» Data extract:
/-!
# Crux `TorsionSectorComplete` (stmt-KontsevichZagierPeriods-14212) — line `shifted_eta_sector`
# (forward generator G1 `next-rung` over the floor `NeronTorsionPrimitiveChain`, unit fwd2-rung-KontsevichZagierPeriods-01)

Route `TorsionLogs` (route-KontsevichZagierPeriods-TorsionLogs; `closes (h₁ : NeronTorsionSector)
(h₂ : TorsionSectorComplete) : KontsevichZagierPeriods`, `h₁` CLOSED by the translation chain
`NeronTorsionSector_of = NeronTorsionSector_of_primitiveChain stub_assembly`, `h₂` the open residual, in tree
`TorsionSectorComplete ↔ KontsevichZagierPeriods` (`iff_summit_of_sector NeronTorsionSector_of`)).

## THE RUNG: the shifted η-carrier family `NeronTorsionShiftedSector ξ` (`ξ : ℚ`), floor = `ξ = 0`

FLOOR (seed g1-KontsevichZagierPeriods-17981, `…Cruxes.NeronTorsionSector.Translation.stub_assembly`, proved from
thirty landed blocks): for a real curve `y² = f(x) = 4x³ − g₂x − g₃` whose LARGEST REAL ROOT IS POSITIVE, `0 < e₁`,
and a rational `N`-torsion point `P` on the identity component, the primitive chain
`q²•[rI] + p²•[rP] − c•[1<t<B, dt/t] ∈ KZ.relations`, where the quasi-period carrier of `rP` is the second-kind
density `h₀(x′) dx′/y′ = (g₂x′ + 2g₃) dx′/(4x′²y′)` — POLE AT `x′ = 0`, which must lie to the left of the
domain `(e₁, ∞)`: at `e₁ ≤ 0` the carrier is not integrable and the floor (and the tied crux `NeronTorsionSector`,
and the sector `T` of `TorsionSectorComplete`) say nothing. Since `e₁e₂e₃ = g₃/4`, the missing real curves are
exactly `Δ < 0 ∧ g₃ ≤ 0` — e.g. `y² = 4x³ + 4` (`j = 0`, `e₁ = −1`, `P = (0, 1)` of order 3, `(2, 3)` of order 6).

RUNG (`NeronTorsionShiftedSectors := ∀ ξ : ℚ, NeronTorsionShiftedSector ξ`): the SAME tied statement with the
carrier moved to a rational pole `ξ < e₁`:
`h_ξ(x′) dx′/y′ = (g₂x′ + 2g₃ + ξ(g₂ − 4x′² − 4ξx′)) dx′ / (4(x′−ξ)²y′) = ½·d(y′/(x′−ξ)) − x′dx′/y′`,
so `h_ξ − h₀ = ½·d(ξy′/(x′(x′−ξ)))` is EXACT with a potential vanishing at `x′ = e₁` and at `∞`, and
`∫_{e₁}^{∞} h_ξ dx′/y′ = η₁/2`-type complete quasi-period for every `ξ < e₁` (checked symbolically/numerically,
NOTES.md §CANDIDATES A). Member `ξ = 0` is LITERALLY `NeronTorsionSector` (`Rat.cast_zero`; witness
`neronTorsionShiftedSector_zero` below, 4 lines, names the seed). `ξ < e₁ ≤ 0` is the new regime.

* ON PATH (F4, proved below, `neronTorsionShiftedSectors_of_kontsevichZagierPeriods`): Conjecture 1 ⇒ every rung
  (kernel form `kzKernelConjecture_iff_isRational`: a tied element evaluates to `0` by its value hypothesis).
* REAL STEP (F7): the floor does not give the rung by instantiation (`e₁ ≤ 0` is outside its hypotheses; kernel
  probe `floor → rung` open) — tribunal forward mode: `on_path=true real_step=true instantiation=null`.
* WHY THE FLOOR'S PROOF STOPS (Q4): `Theorems/TorsionLogsNeronTorsionSectorAssemblyIface.lean:105–120` bounds and
  regularises the kernel `(g₂t+2g₃)/(4t²)` on `(e₁,∞)` through `he₁pos : 0 < e₁`
  (`Cb := |g₂|/(4e₁) + |g₃|/(2e₁²)`, `cellStep_isSemialgebraicFunOn_kernel … (he₁pos.trans hp).ne'`);
  `Theorems/TorsionLogsNeronTorsionSectorStubParametersAlgebraic.lean:88` (`isAlgebraic_mul_of_integralRep`, `0 ≤ e₁`);
  `Theorems/TorsionLogsNeronTorsionSectorStubTranslationCalculus.lean:84–102` (the translation identity `k3` is
  written for `h₀`). Replacement: the shifted kernel `k_ξ(t) = (g₂t+2g₃+ξ(g₂−4t²−4ξt))/(4(t−ξ)²)` is bounded,
  continuous and `ℚ`-semialgebraic on `(e₁,∞)` as soon as `ξ < e₁` (no sign condition), and the translation
  cocycle potential becomes `Ψ_ξ = Ψ₀ + τ_P^*φ − φ`, `φ = ξy/(2x(x−ξ))`.

## Stubs (3) and composition

* `stub_overlapSector`  — the rung on the OVERLAP regime `0 < e₁` (both carriers legal): floor + ONE exactness
  move `[rP_ξ] − [rP₀] ∈ KZ.relations` (Newton–Leibniz in `x′` with the algebraic potential `ξy′/(2x′(x′−ξ))`,
  reps built by the landed `stub_haarReps` / `stub_parametersAlgebraic`). Size M.
* `stub_newRegimeChain` — the shifted PRIMITIVE CHAIN on the NEW regime `ξ < e₁ ≤ 0` (the floor's statement with
  `h_ξ`): re-run of the thirty-block translation chain with the shifted kernel. Size L–XL; the rung's content.
* `stub_shiftedComplete` — RESIDUAL: completeness of `KZ.relations ⊔ closure T^{sh}` for rational pairs, `T^{sh}` the
  tied SHIFTED elements (all `ξ`); weaker than the crux's own residual reading by monotonicity (`T ⊆ T^{sh}`);
  conjecture-grade (Conjecture 1 modulo a larger explicit sector), declared `residual`.
* PROVED here (no `sorry`): the bookkeeping `shiftedSector_of_shiftedChain` (verbatim transport of the landed
  `NeronTorsionSector_of_primitiveChain`: coprimality tie, soundness, Hermite–Lindemann–Baker log calculus),
  `neronTorsionShiftedSectors_of` (rung from stubs 1–2), `closure_shiftedTied_le_relations`, and the composition
  `TorsionSectorComplete_of` concluding the crux BY NAME; plus the F3 witness and the F4 on-path lemma.

Disproof used: none exists for stmt-14212 (`ledger crux ls`: no `Disproof.lean`, no `Negative/`); negatives index of
the summit: 1 entry (stmt-5394 `KinematicFormulas`, unrelated). Dead lines avoided: none registered dead on 14212;
this line differs from `birth` (surface-layer descent, stuck on `stub_surfaceKernel` = dimension-≤2 kernel) and
`ayoub_cube` (effective cube kernel) by NOT cutting the kernel at all: it ENLARGES THE PROVED SECTOR by an explicit
family and leaves the same-shaped residual — the forward generator's contract.
## FORWARD keys (F6) and tribunal kernel

FORWARD: generator=rung ; seed=g1-KontsevichZagierPeriods-17981 (stmt-KontsevichZagierPeriods-17981 `NeronTorsionPrimitiveChain`) ;
witness=Summit.KontsevichZagierPeriods.KontsevichZagierPeriods.Cruxes.TorsionSectorComplete.ShiftedEtaSector.neronTorsionShiftedSector_zero ;
rung_of=NeronTorsionPrimitiveChain (`…Cruxes.NeronTorsionSector.Translation.stub_assembly`, via the landed
`NeronTorsionSector_of_primitiveChain`) ;
rung_decl=Summit.KontsevichZagierPeriods.KontsevichZagierPeriods.Cruxes.TorsionSectorComplete.ShiftedEtaSector.NeronTorsionShiftedSectors ;
special_file=lean/Summits/KontsevichZagierPeriods/KontsevichZagierPeriods/Cruxes/TorsionSectorComplete/Lines/NeronTorsionShiftedSectors_special.lean ;
onpath_file=lean/Summits/KontsevichZagierPeriods/KontsevichZagierPeriods/Cruxes/TorsionSectorComplete/Lines/NeronTorsionShiftedSectors_onpath.lean ;
step=hypothesis: `0 < e₁` ↦ `(ξ:ℝ) < e₁` for a rational carrier pole `ξ` (the η-carrier `h₀ dx′/y′` ↦ `h_ξ dx′/y′`) ;
gap_after=next rung = two torsion corners (triangle `x(P₂) < x′ < x < x(P₁)`, third period type `R·ω₁`) and the
egg component (`Δ > 0`, `P` on the bounded oval); then non-rational torsion fields / CM correspondences / isogenies
(route IsogenyCertificates); the Statement needs ALL of `ker eval`, i.e. Conjecture 1 itself (residual) ;
witness_regime=real Weierstrass models over `ℚ̄ ∩ ℝ` with a rational torsion point and `Δ < 0 ∧ g₃ ≤ 0`
(`e₁ ≤ 0`); S known there: no — Conjecture 1 is open for every non-trivial family, and the rung's value identity
is QUADRATIC in 1-periods (`I(P)`, `ω₁η₁`, `log α`), outside the proved linear theory of 1-periods
(Huber–Wüstholz, Thm 9.10 / Thm 13.3; "P¹ is not closed under multiplication", Rem. 13.2(3)) ;
method_family=explicit-kz-move-chains torsion-translation-cocycle genus-one-second-kind-iterated-integrals
fibrewise-newton-leibniz-with-algebraic-potentials baker-hermite-lindemann-logs ;
ladder_ceiling=capped-at-<period relations of 1-motives induced by bilinearity and functoriality for EXPLICIT
algebraic correspondences (torsion translations, isogenies, CM), realised correspondence by correspondence> ;
ceiling_lift=a uniform move-realisation theorem for 1-motivic functoriality, and the Grothendieck period
conjecture beyond 1-motives — none declared here (the residual `stub_shiftedComplete` carries it) ;
ceiling_sources=[corpus:book:huber2022-transcendence-linear-relations-1-periods p.91 Thm 9.10; ibid. p.121
Conj 13.1 + Rem 13.2(3); Literature/Barriers/KontsevichZagierPeriods/GrothendieckPeriodConjectureDependence.lean;
Literature/Barriers/KontsevichZagierPeriods/AlgebraicPrimitivesObstruction.lean; galaxy:panama:366360710348844] ;
disposition=frontier ; residual=ShiftedSectorComplete (`stub_shiftedComplete`) ;
nearest=route-KontsevichZagierPeriods-TorsionLogs: same translation-cocycle lever, carrier pole moved off `x′ = 0`
to a rational `ξ < e₁` — the proved sector is enlarged to the curves with `e₁ ≤ 0`.

Tribunal kernel (forward mode, FULL tier, `#h21_tribunal` engine-79a97a0c, probe from the sorry-free Sketch with
the same decl names, floor `…Translation.stub_assembly`, witness `neronTorsionShiftedSector_zero`): VERDICT
provisional, fail_grounds [], `forward on_path=true real_step=true`, instantiation null, same_rung_by null,
t1h clean, t1b `C → S` open / `S → C` closed (`intro h; aesop`, via the `@[simp]` on-path lemma), t1c clean
(5 strong hypotheses open), t-carrier clean (binders `rI`, `rL` inhabited), t3k present (`NeronTorsionShiftedSector 0`).

[cite: KontsevichZagier2001, §1.2] [cite: Lang1983, Ch. 13 Thm 1.1] [cite: Lawden1989, §6.8, §6.11–6.12]
-/

noncomputable section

» Work task: What you return should be the lines from the beginning of the records through the one that contains "(h₂ : TorsionSectorComplete)", repeated exactly and with no additions.

» Task answer:
/-!
# Crux `TorsionSectorComplete` (stmt-KontsevichZagierPeriods-14212) — line `shifted_eta_sector`
# (forward generator G1 `next-rung` over the floor `NeronTorsionPrimitiveChain`, unit fwd2-rung-KontsevichZagierPeriods-01)

Route `TorsionLogs` (route-KontsevichZagierPeriods-TorsionLogs; `closes (h₁ : NeronTorsionSector)
(h₂ : TorsionSectorComplete) : KontsevichZagierPeriods`, `h₁` CLOSED by the translation chain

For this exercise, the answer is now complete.